Collected data entries
····················

import Summits.Ventures.GridStability.Models.SMIBEnergyRoa
import Summits.Ventures.GridStability.Models.SMIBInstanceGFM
import Summits.Ventures.GridStability.Models.AngleEnclosure

/-!
# GridStability/Models/SMIBEnergyRoaGFM — the energy route on the G3.a instance of record «GFM-SMIB-QoriaV4 (phys)», hypothesis-free

Cell `gridfusion` (LADDER-GRIDFUSION rung G3.a «droop/VSM grid-forming inverter ≡ SMIB», director
RULING 16 (a); lead ruling 21:11:37Z: instance OF RECORD = PHYSICAL reading), seat gridfusion-model-1,
`plan/PARTITION.md` §0 row `Models/`. THREE COLUMNS: MODELLED column only — model `M_smib` record
`SMIB.gfmQoriaV4Phys` (p468783/p470417) = model-3's converter record `InverterDroop.gfmSmibQoriaV4.toGridSMIB`
(`gfmQoriaV4Phys_eq_toGridSMIB`), MODEL-VALIDITY «MV-6D+MV-P+MV-Ω(ω_b′ = 35500/113)»; a-priori theorems
about its solutions via the textbook energy function (lit-6 p465446 through `SMIB.energyWell_roa`,
p479609); NOT an SOS certificate, no sentence about any converter or grid.

* `deltaQV4_gt` / `deltaQV4_lt` — certified enclosure `0.1253 < δˢ < 0.1254` of the equilibrium angle
  of record `δˢ = arcsin(2072640/16581121)` (generic chains of `AngleEnclosure`, side goals `norm_num`);
* `gfmQoriaV4Phys_toLit`, `gfmQoriaV4Phys_criticalEnergy_eq` / `_gt` — lit-2 record
  `⟨113/3550, 3729/3550, 8290560/16581121, 4⟩`, `V_cr = 8c* − P_m′(π − 2δˢ)`, certified `6.4917 < V_cr`
  (float 6.491786);
* `gfmQoriaV4Phys_energyWell_roa` — HYPOTHESIS-FREE: every solution on `[0, ∞)` with
  `δ(0) ∈ (−π − δˢ, π − δˢ)` and ENERGY `V(δ(0), ω(0)) ≤ 6.4917` keeps the window and `V ≤ 6.4917` and
  tends to `(δˢ, 0)`; the τ-time sibling `gfmQoriaV4` has the same `P_m′, P_M`, hence the same `V_cr`
  and the same statement (`gfmQoriaV4_energyWell_roa`).

Energy-function twin of the G3.a SOS -roa sentences (lyap-1 p470551/p475563/p475846 over the Bench
certificates; model-3 p471944 on the converter model): two kernel inner estimates of one model's ROA,
VALIDATED-comparison material only (Qoria §V.4 printed clearing times are VALIDATED comparators).
MODELLED: MV-6D+MV-P+MV-Ω.
-/

noncomputable section

open Real Set Filter Topology

namespace Summit.Ventures.GridStability.Models.SMIB

open AngleEnclosure

/-- `cos (arcsin s*) = c*` for the G3.a circle point (from `cos_deltaQV4`). -/
theorem cos_arcsin_sQV4 : cos (arcsin (sQV4 : ℝ)) = (cQV4 : ℝ) := cos_deltaQV4

/-- Certified lower bound `0.1253 < δˢ` (`δˢ = 0.1253278…`). -/
theorem deltaQV4_gt : (1253 / 10000 : ℝ) < deltaQV4 := by
  have h := cos_arcsin_sQV4
  simp only [sQV4, cQV4] at h
  push_cast at h
  rw [deltaQV4]
  simp only [sQV4]; push_cast
  refine arcsin_gt_of_chain5 h (by norm_num) (by linarith [pi_gt_three]) ?_ ?_ ?_ ?_ ?_ ?_ <;>
    norm_num [dbl, cosLower5]

/-- Certified upper bound `δˢ < 0.1254`. -/
theorem deltaQV4_lt : deltaQV4 < (1254 / 10000 : ℝ) := by
  have h := cos_arcsin_sQV4
  simp only [sQV4, cQV4] at h
  push_cast at h
  rw [deltaQV4]
  simp only [sQV4]; push_cast
  refine arcsin_lt_of_chain h (by norm_num) (by linarith [pi_gt_three]) ?_
  norm_num [dbl, cosUpper4]

/-- `0 < δˢ` for the G3.a angle of record. -/
theorem deltaQV4_pos : 0 < deltaQV4 := lt_trans (by norm_num) deltaQV4_gt

/-- `δˢ < π/2` for the G3.a angle of record. -/
theorem deltaQV4_lt_pi_div_two : deltaQV4 < π / 2 := by
  linarith [deltaQV4_lt, pi_gt_three]

/-- lit-2 record of the instance of record (physical reading): `⟨113/3550, 3729/3550, P_m′, 4⟩`. -/
theorem gfmQoriaV4Phys_toLit :
    gfmQoriaV4Phys.toLit = ⟨113 / 3550, 3729 / 3550, 8290560 / 16581121, 4⟩ := by
  simp only [toLit, gfmQoriaV4Phys, sub_zero]

/-- lit-2 record of the τ-time sibling: `⟨4, 4086/347, P_m′, 4⟩`. -/
theorem gfmQoriaV4_toLit : gfmQoriaV4.toLit = ⟨4, 4086 / 347, 8290560 / 16581121, 4⟩ := by
  simp only [toLit, gfmQoriaV4, sub_zero]

/-- Critical energy in closed form (both readings share `P_m′`, `P_M`):
`V_cr(δˢ) = 2·4·c* − P_m′(π − 2δˢ)`. -/
theorem gfmQoriaV4Phys_criticalEnergy_eq :
    gfmQoriaV4Phys.toLit.criticalEnergy deltaQV4 =
      2 * (4 : ℝ) * (cQV4 : ℝ) - (8290560 / 16581121 : ℝ) * (π - 2 * deltaQV4) := by
  rw [Literature.MathematicalPhysics.PowerSystems.SMIB.criticalEnergy, gfmQoriaV4Phys_toLit,
    cos_deltaQV4]
  ring

/-- The τ-time sibling has the same critical energy (same `P_m′`, `P_M`, `δˢ`). -/
theorem gfmQoriaV4_criticalEnergy_eq :
    gfmQoriaV4.toLit.criticalEnergy deltaQV4 = gfmQoriaV4Phys.toLit.criticalEnergy deltaQV4 := by
  rw [gfmQoriaV4Phys_criticalEnergy_eq, Literature.MathematicalPhysics.PowerSystems.SMIB.criticalEnergy,
    gfmQoriaV4_toLit, cos_deltaQV4]
  ring

/-- Certified `6.4917 < V_cr` (float 6.491786; `π < 3.141593`, `0.1253 < δˢ`). -/
theorem gfmQoriaV4Phys_criticalEnergy_gt :
    (64917 / 10000 : ℝ) < gfmQoriaV4Phys.toLit.criticalEnergy deltaQV4 := by
  rw [gfmQoriaV4Phys_criticalEnergy_eq]
  have hπ := Real.pi_lt_d6
  have hδ := deltaQV4_gt
  norm_num [cQV4] at hπ hδ ⊢
  nlinarith

/-- **Energy route on the G3.a instance of record, hypothesis-free.** MODELLED: `M_smib` record
`gfmQoriaV4Phys` ≡ droop-GFM converter vs infinite bus (model-3 bridge), MV-6D+MV-P+MV-Ω. Every solution
on `[0, ∞)` with `δ(0) ∈ (−π − δˢ, π − δˢ)` and energy `V(δ(0), ω(0)) ≤ 6.4917` keeps the window and
`V ≤ 6.4917` for all `t ≥ 0` and converges to `(δˢ, 0)`. No sentence about a converter or a grid. -/
theorem gfmQoriaV4Phys_energyWell_roa {X : ℝ → ℝ × ℝ} (hX : gfmQoriaV4Phys.IsSolutionOn X (Ici 0))
    (h₁ : (X 0).1 ∈ Ioo (-π - deltaQV4) (π - deltaQV4))
    (h₂ : gfmQoriaV4Phys.energy deltaQV4 (X 0) ≤ 64917 / 10000) :
    (∀ t, 0 ≤ t → (X t).1 ∈ Ioo (-π - deltaQV4) (π - deltaQV4) ∧
        gfmQoriaV4Phys.energy deltaQV4 (X t) ≤ 64917 / 10000) ∧
      Tendsto X atTop (𝓝 (deltaQV4, 0)) :=
  energyWell_roa_Ici (p := gfmQoriaV4Phys) rfl (by norm_num [gfmQoriaV4Phys])
    (by norm_num [gfmQoriaV4Phys]) (by norm_num [gfmQoriaV4Phys]) gfmQoriaV4Phys_isEquilibrium
    deltaQV4_pos.le deltaQV4_lt_pi_div_two gfmQoriaV4Phys_criticalEnergy_gt hX h₁ h₂

/-- The same statement for the τ-time sibling `gfmQoriaV4` (scaled time; same `V_cr`, energies in the
scaled units of that record). -/
theorem gfmQoriaV4_energyWell_roa {X : ℝ → ℝ × ℝ} (hX : gfmQoriaV4.IsSolutionOn X (Ici 0))
    (h₁ : (X 0).1 ∈ Ioo (-π - deltaQV4) (π - deltaQV4))
    (h₂ : gfmQoriaV4.energy deltaQV4 (X 0) ≤ 64917 / 10000) :
    (∀ t, 0 ≤ t → (X t).1 ∈ Ioo (-π - deltaQV4) (π - deltaQV4) ∧
        gfmQoriaV4.energy deltaQV4 (X t) ≤ 64917 / 10000) ∧
      Tendsto X atTop (𝓝 (deltaQV4, 0)) :=
  energyWell_roa_Ici (p := gfmQoriaV4) rfl (by norm_num [gfmQoriaV4])
    (by norm_num [gfmQoriaV4]) (by norm_num [gfmQoriaV4]) gfmQoriaV4_isEquilibrium
    deltaQV4_pos.le deltaQV4_lt_pi_div_two
    (by rw [gfmQoriaV4_criticalEnergy_eq]; exact gfmQoriaV4Phys_criticalEnergy_gt) hX h₁ h₂

end Summit.Ventures.GridStability.Models.SMIB

end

····················

Please retype exactly the line containing "end Summit.Ventures.GridStability.Models.SMIB" and each line after it to the end of the records, and nothing more.

> **Task solution**:
end Summit.Ventures.GridStability.Models.SMIB

end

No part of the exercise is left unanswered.